Department of OrthopaedicsThe Graduate School, Tianjin Medical University, Tianjin, China.
Hebei Key Laboratory of Integrated Traditional and Western Medicine in Osteoarthrosis Research (Preparing), Cangzhou, China.
J Orthop Surg Res. 2023 Jun 9;18(1):419. doi: 10.1186/s13018-023-03902-6.
Spinal cord injury (SCI), which reportedly induces severe motor dysfunction, imposes a significant social and financial burden on affected individuals, families, communities, and nations. Acupuncture combined with moxibustion (AM) therapy has been widely used for motor dysfunction treatment, but the underlying mechanisms remain unknown. In this work, we aimed to determine whether AM therapy could alleviate motor impairment post-SCI and, if so, the potential mechanism.
A SCI model was established in mice through impact methods. AM treatment was performed in SCI model mice at Dazhui (GV14) and Jiaji points (T7-T12), Mingmen (GV4), Zusanli (ST36), and Ciliao (BL32) on both sides for 30 min once per day for 28 days. The Basso-Beattie-Bresnahan score was used to assess motor function in mice. A series of experiments including astrocytes activation detected by immunofluorescence, the roles of NOD-like receptor pyrin domain-containing-3 (NLRP3)-IL-18 signaling pathway with the application of astrocyte-specific NLRP3 knockout mice, and western blot were performed to explore the specific mechanism of AM treatment in SCI.
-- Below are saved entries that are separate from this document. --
/-! ### Step 2: the heart of the printed proof (p. 6), for the rescaled pair `x', y'` -/

/-- The central estimate of the proof of Dubois 2009, Lemma 2.2 (1), p. 6, abstracted: if for
all real `t` below `a' ≤ 1`, resp. above `b' ≥ 1`, the vector `t x' − y'` satisfies the aperture
bound `‖t x' − y'‖ ≤ K' |t − 1|` (in print: `t x' − y' ∈ C ∩ P` and (2.10) with
`⟨m, t x' − y'⟩ = t − 1`), then `‖x' − y'‖ ≤ (K'/2) log(b'/a')`. Printed chain: for
`0 < a < a'`, `b > b'`,
`‖x'−y'‖ ≤ (b−1)/(b−a) ‖ax'−y'‖ + (1−a)/(b−a) ‖bx'−y'‖ ≤ 2K'(b−1)(1−a)/(b−a)
 ≤ 2K'(√b−√a)/(√b+√a) ≤ (K'/2) log(b/a)`, then `a ↑ a'`, `b ↓ b'`.
[cite: Dubois2009, proof of Lemma 2.2 (1)] -/
theorem norm_sub_le_half_mul_log {V : Type*} [NormedAddCommGroup V] [NormedSpace ℂ V]
    {x' y' : V} {K' a' b' : ℝ} (hK : 0 < K') (ha : 0 < a') (ha1 : a' ≤ 1) (hb1 : 1 ≤ b')
    (hlow : ∀ t : ℝ, 0 < t → t < a' → ‖(t : ℂ) • x' - y'‖ ≤ K' * (1 - t))
    (hhigh : ∀ t : ℝ, b' < t → ‖(t : ℂ) • x' - y'‖ ≤ K' * (t - 1)) :
    ‖x' - y'‖ ≤ K' / 2 * Real.log (b' / a') := by
  have hb : 0 < b' := one_pos.trans_le hb1
  -- square-root variables `α₀ = √a'`, `β₀ = √b'`
  obtain ⟨α₀, hα₀⟩ : ∃ α₀ : ℝ, Real.sqrt a' = α₀ := ⟨_, rfl⟩
  obtain ⟨β₀, hβ₀⟩ : ∃ β₀ : ℝ, Real.sqrt b' = β₀ := ⟨_, rfl⟩
  have hα₀pos : 0 < α₀ := by rw [← hα₀]; exact Real.sqrt_pos.2 ha
  have hβ₀pos : 0 < β₀ := by rw [← hβ₀]; exact Real.sqrt_pos.2 hb
  have hα₀1 : α₀ ≤ 1 :=
    calc α₀ = Real.sqrt a' := hα₀.symm
      _ ≤ Real.sqrt 1 := Real.sqrt_le_sqrt ha1
      _ = 1 := Real.sqrt_one
  have hβ₀1 : 1 ≤ β₀ :=
    calc (1 : ℝ) = Real.sqrt 1 := Real.sqrt_one.symm
      _ ≤ Real.sqrt b' := Real.sqrt_le_sqrt hb1
      _ = β₀ := hβ₀
  have hα₀sq : α₀ ^ 2 = a' := by rw [← hα₀]; exact Real.sq_sqrt ha.le
  have hβ₀sq : β₀ ^ 2 = b' := by rw [← hβ₀]; exact Real.sq_sqrt hb.le
  have hlog : Real.log (b' / a') = 2 * (Real.log β₀ - Real.log α₀) := by
    rw [Real.log_div hb.ne' ha.ne', ← hβ₀, ← hα₀, Real.log_sqrt hb.le, Real.log_sqrt ha.le]
    ring
  rw [hlog]
  refine le_of_forall_pos_lt_add fun ε hε => ?_
  -- the approximating radii `a = α²`, `b = β²` with `α = α₀ e^{-s}`, `β = β₀ e^{s}`
  obtain ⟨s, hs⟩ : ∃ s : ℝ, ε / (4 * K') = s := ⟨_, rfl⟩
  have hs0 : 0 < s := by rw [← hs]; positivity
  obtain ⟨α, hαdef⟩ : ∃ α : ℝ, α₀ * Real.exp (-s) = α := ⟨_, rfl⟩
  obtain ⟨β, hβdef⟩ : ∃ β : ℝ, β₀ * Real.exp s = β := ⟨_, rfl⟩
  have hαpos : 0 < α := by rw [← hαdef]; exact mul_pos hα₀pos (Real.exp_pos _)
  have hα_lt : α < α₀ := by
    rw [← hαdef]
    exact mul_lt_of_lt_one_right hα₀pos (Real.exp_lt_one_iff.2 (neg_lt_zero.2 hs0))
  have hβ_gt : β₀ < β := by
    rw [← hβdef]
    exact lt_mul_of_one_lt_right hβ₀pos (Real.one_lt_exp_iff.2 hs0)
  have hα1 : α < 1 := hα_lt.trans_le hα₀1
  have hβ1 : 1 < β := hβ₀1.trans_lt hβ_gt
  have hβpos : 0 < β := one_pos.trans hβ1
  have hαβ : α < β := hα1.trans hβ1
  have ha_lt : α ^ 2 < a' := by
    rw [← hα₀sq]
    exact pow_lt_pow_left₀ hα_lt hαpos.le two_ne_zero
  have hb_lt : b' < β ^ 2 := by
    rw [← hβ₀sq]
    exact pow_lt_pow_left₀ hβ_gt hβ₀pos.le two_ne_zero
  have h1 := hlow (α ^ 2) (by positivity) ha_lt
  have h2 := hhigh (β ^ 2) hb_lt
  -- the convex combination `x' − y' = (b−1)/(b−a) (a x' − y') + (1−a)/(b−a) (b x' − y')`
  have hba : 0 < β ^ 2 - α ^ 2 := by
    nlinarith [mul_pos (sub_pos.2 hαβ) (add_pos hαpos hβpos)]
  have hbane : β ^ 2 - α ^ 2 ≠ 0 := hba.ne'
  obtain ⟨c₁, hc₁⟩ : ∃ c : ℝ, (β ^ 2 - 1) / (β ^ 2 - α ^ 2) = c := ⟨_, rfl⟩
  obtain ⟨c₂, hc₂⟩ : ∃ c : ℝ, (1 - α ^ 2) / (β ^ 2 - α ^ 2) = c := ⟨_, rfl⟩
  have hc₁0 : 0 ≤ c₁ := by
    rw [← hc₁]
    exact div_nonneg (by nlinarith [hβ1]) hba.le
  have hc₂0 : 0 ≤ c₂ := by
    rw [← hc₂]
    exact div_nonneg (by nlinarith [hα1, hαpos]) hba.le
  have hsum1 : c₁ + c₂ = 1 := by
    rw [← hc₁, ← hc₂, ← add_div, div_eq_one_iff_eq hbane]
    ring
  have hsum2 : c₁ * α ^ 2 + c₂ * β ^ 2 = 1 := by
    rw [← hc₁, ← hc₂, div_mul_eq_mul_div, div_mul_eq_mul_div, ← add_div,
      div_eq_one_iff_eq hbane]
    ring
  have hdecomp : x' - y' = (c₁ : ℂ) • (((α ^ 2 : ℝ) : ℂ) • x' - y') +
      (c₂ : ℂ) • (((β ^ 2 : ℝ) : ℂ) • x' - y') := by
    have e1 : (c₁ : ℂ) * ((α ^ 2 : ℝ) : ℂ) + (c₂ : ℂ) * ((β ^ 2 : ℝ) : ℂ) = 1 := by
      exact_mod_cast hsum2
    have e2 : (c₁ : ℂ) + (c₂ : ℂ) = 1 := by exact_mod_cast hsum1
    calc x' - y' = ((c₁ : ℂ) * ((α ^ 2 : ℝ) : ℂ) + (c₂ : ℂ) * ((β ^ 2 : ℝ) : ℂ)) • x' -
          ((c₁ : ℂ) + (c₂ : ℂ)) • y' := by rw [e1, e2, one_smul, one_smul]
      _ = (c₁ : ℂ) • (((α ^ 2 : ℝ) : ℂ) • x' - y') +
          (c₂ : ℂ) • (((β ^ 2 : ℝ) : ℂ) • x' - y') := by module
  have hnorm : ‖x' - y'‖ ≤ c₁ * (K' * (1 - α ^ 2)) + c₂ * (K' * (β ^ 2 - 1)) := by
    calc ‖x' - y'‖ = ‖(c₁ : ℂ) • (((α ^ 2 : ℝ) : ℂ) • x' - y') +
          (c₂ : ℂ) • (((β ^ 2 : ℝ) : ℂ) • x' - y')‖ := by rw [← hdecomp]
      _ ≤ ‖(c₁ : ℂ) • (((α ^ 2 : ℝ) : ℂ) • x' - y')‖ +
          ‖(c₂ : ℂ) • (((β ^ 2 : ℝ) : ℂ) • x' - y')‖ := norm_add_le _ _
      _ = c₁ * ‖((α ^ 2 : ℝ) : ℂ) • x' - y'‖ + c₂ * ‖((β ^ 2 : ℝ) : ℂ) • x' - y'‖ := by
          rw [norm_smul, norm_smul, Complex.norm_real, Complex.norm_real,
            Real.norm_of_nonneg hc₁0, Real.norm_of_nonneg hc₂0]
      _ ≤ c₁ * (K' * (1 - α ^ 2)) + c₂ * (K' * (β ^ 2 - 1)) :=
          add_le_add (mul_le_mul_of_nonneg_left h1 hc₁0) (mul_le_mul_of_nonneg_left h2 hc₂0)
  -- `2K'(b−1)(1−a)/(b−a) ≤ 2K'(β−α)/(β+α) ≤ K' log(β/α)`
  have hkey : c₁ * (K' * (1 - α ^ 2)) + c₂ * (K' * (β ^ 2 - 1)) =
      2 * K' * ((β ^ 2 - 1) * (1 - α ^ 2) / (β ^ 2 - α ^ 2)) := by
    rw [← hc₁, ← hc₂, div_mul_eq_mul_div, div_mul_eq_mul_div, ← add_div, ← mul_div_assoc,
      div_left_inj' hbane]
    ring
  have hβα : 0 < β + α := add_pos hβpos hαpos
  have hstep : (β ^ 2 - 1) * (1 - α ^ 2) / (β ^ 2 - α ^ 2) ≤ (β - α) / (β + α) := by
    rw [div_le_div_iff₀ hba hβα]
    nlinarith [mul_nonneg hβα.le (sq_nonneg (α * β - 1))]
  have hL : 2 * (β - α) / (β + α) ≤ Real.log β - Real.log α := by
    have h := two_mul_sub_one_div_add_one_le_log (r := β / α)
      (by rw [le_div_iff₀ hαpos]; linarith)
    rw [Real.log_div hβpos.ne' hαpos.ne'] at h
    have e : 2 * (β / α - 1) / (β / α + 1) = 2 * (β - α) / (β + α) := by
      rw [div_sub_one hαpos.ne', div_add_one hαpos.ne', mul_div_assoc', div_div_div_cancel_right₀ hαpos.ne']
    rwa [e] at h
  have hlogβ : Real.log β = Real.log β₀ + s := by
    rw [← hβdef, Real.log_mul hβ₀pos.ne' (Real.exp_pos s).ne', Real.log_exp]
  have hlogα : Real.log α = Real.log α₀ - s := by
    rw [← hαdef, Real.log_mul hα₀pos.ne' (Real.exp_pos _).ne', Real.log_exp]
    ring
  have hKs : 2 * K' * s = ε / 2 := by
    rw [← hs, mul_div_assoc', div_eq_div_iff (by positivity) two_ne_zero]
    ring
  calc ‖x' - y'‖ ≤ c₁ * (K' * (1 - α ^ 2)) + c₂ * (K' * (β ^ 2 - 1)) := hnorm
    _ = 2 * K' * ((β ^ 2 - 1) * (1 - α ^ 2) / (β ^ 2 - α ^ 2)) := hkey
    _ ≤ 2 * K' * ((β - α) / (β + α)) := mul_le_mul_of_nonneg_left hstep (by positivity)
    _ = K' * (2 * (β - α) / (β + α)) := by ring
    _ ≤ K' * (Real.log β - Real.log α) := mul_le_mul_of_nonneg_left hL hK.le
    _ = K' / 2 * (2 * (Real.log β₀ - Real.log α₀)) + 2 * K' * s := by rw [hlogβ, hlogα]; ring
    _ < K' / 2 * (2 * (Real.log β₀ - Real.log α₀)) + ε := by rw [hKs]; linarith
Our data indicated that mice with SCI exposure exhibited motor dysfunction, a significant decrease of neuronal cells, a remarkable activation of astrocytes and microglia, an increase of IL-6, TNF-α, IL-18 expression, and an elevation of IL-18 colocalized with astrocytes, while astrocytes-specific NLRP3 knockout heavily reversed these changes. Besides, AM treatment simulated the neuroprotective effects of astrocyte-specific NLRP3 knockout, whereas an activator of NLRP3 nigericin partially reversed the AM neuroprotective effects.
AM treatment mitigates SCI-induced motor dysfunction in mice; this protective mechanism may be related to the NLRP3-IL18 signaling pathway inhibition in astrocytes.
脊髓损伤(SCI)可导致严重的运动功能障碍,给患者、家庭、社区和国家带来巨大的社会和经济负担。针灸联合艾灸(AM)疗法已广泛用于运动功能障碍的治疗,但作用机制尚不清楚。本研究旨在探讨 AM 疗法是否能缓解 SCI 后的运动功能障碍,如果能,其潜在机制是什么。
采用重物打击法建立 SCI 模型,对 SCI 模型小鼠双侧大椎(GV14)和夹脊穴(T7-T12)、命门(GV4)、足三里(ST36)、次髎(BL32)进行 AM 治疗,每天 1 次,每次 30 min,共 28 天。采用 Basso-Beattie-Bresnahan 评分评估小鼠的运动功能。通过免疫荧光检测星形胶质细胞的激活,利用星形胶质细胞特异性 NLRP3 敲除小鼠,进行一系列实验,包括 NLRP3-IL18 信号通路的作用,以及 Western blot 检测,探讨 AM 治疗 SCI 的具体机制。
SCI 暴露的小鼠出现运动功能障碍,神经元细胞明显减少,星形胶质细胞和小胶质细胞显著激活,IL-6、TNF-α、IL-18 表达增加,IL-18 与星形胶质细胞共定位增加,而星形胶质细胞特异性 NLRP3 敲除小鼠则明显逆转了这些变化。此外,AM 治疗模拟了星形胶质细胞特异性 NLRP3 敲除的神经保护作用,而 NLRP3 的激动剂 Nigericin 则部分逆转了 AM 的神经保护作用。
AM 治疗可减轻 SCI 诱导的小鼠运动功能障碍;这种保护机制可能与星形胶质细胞中 NLRP3-IL18 信号通路的抑制有关。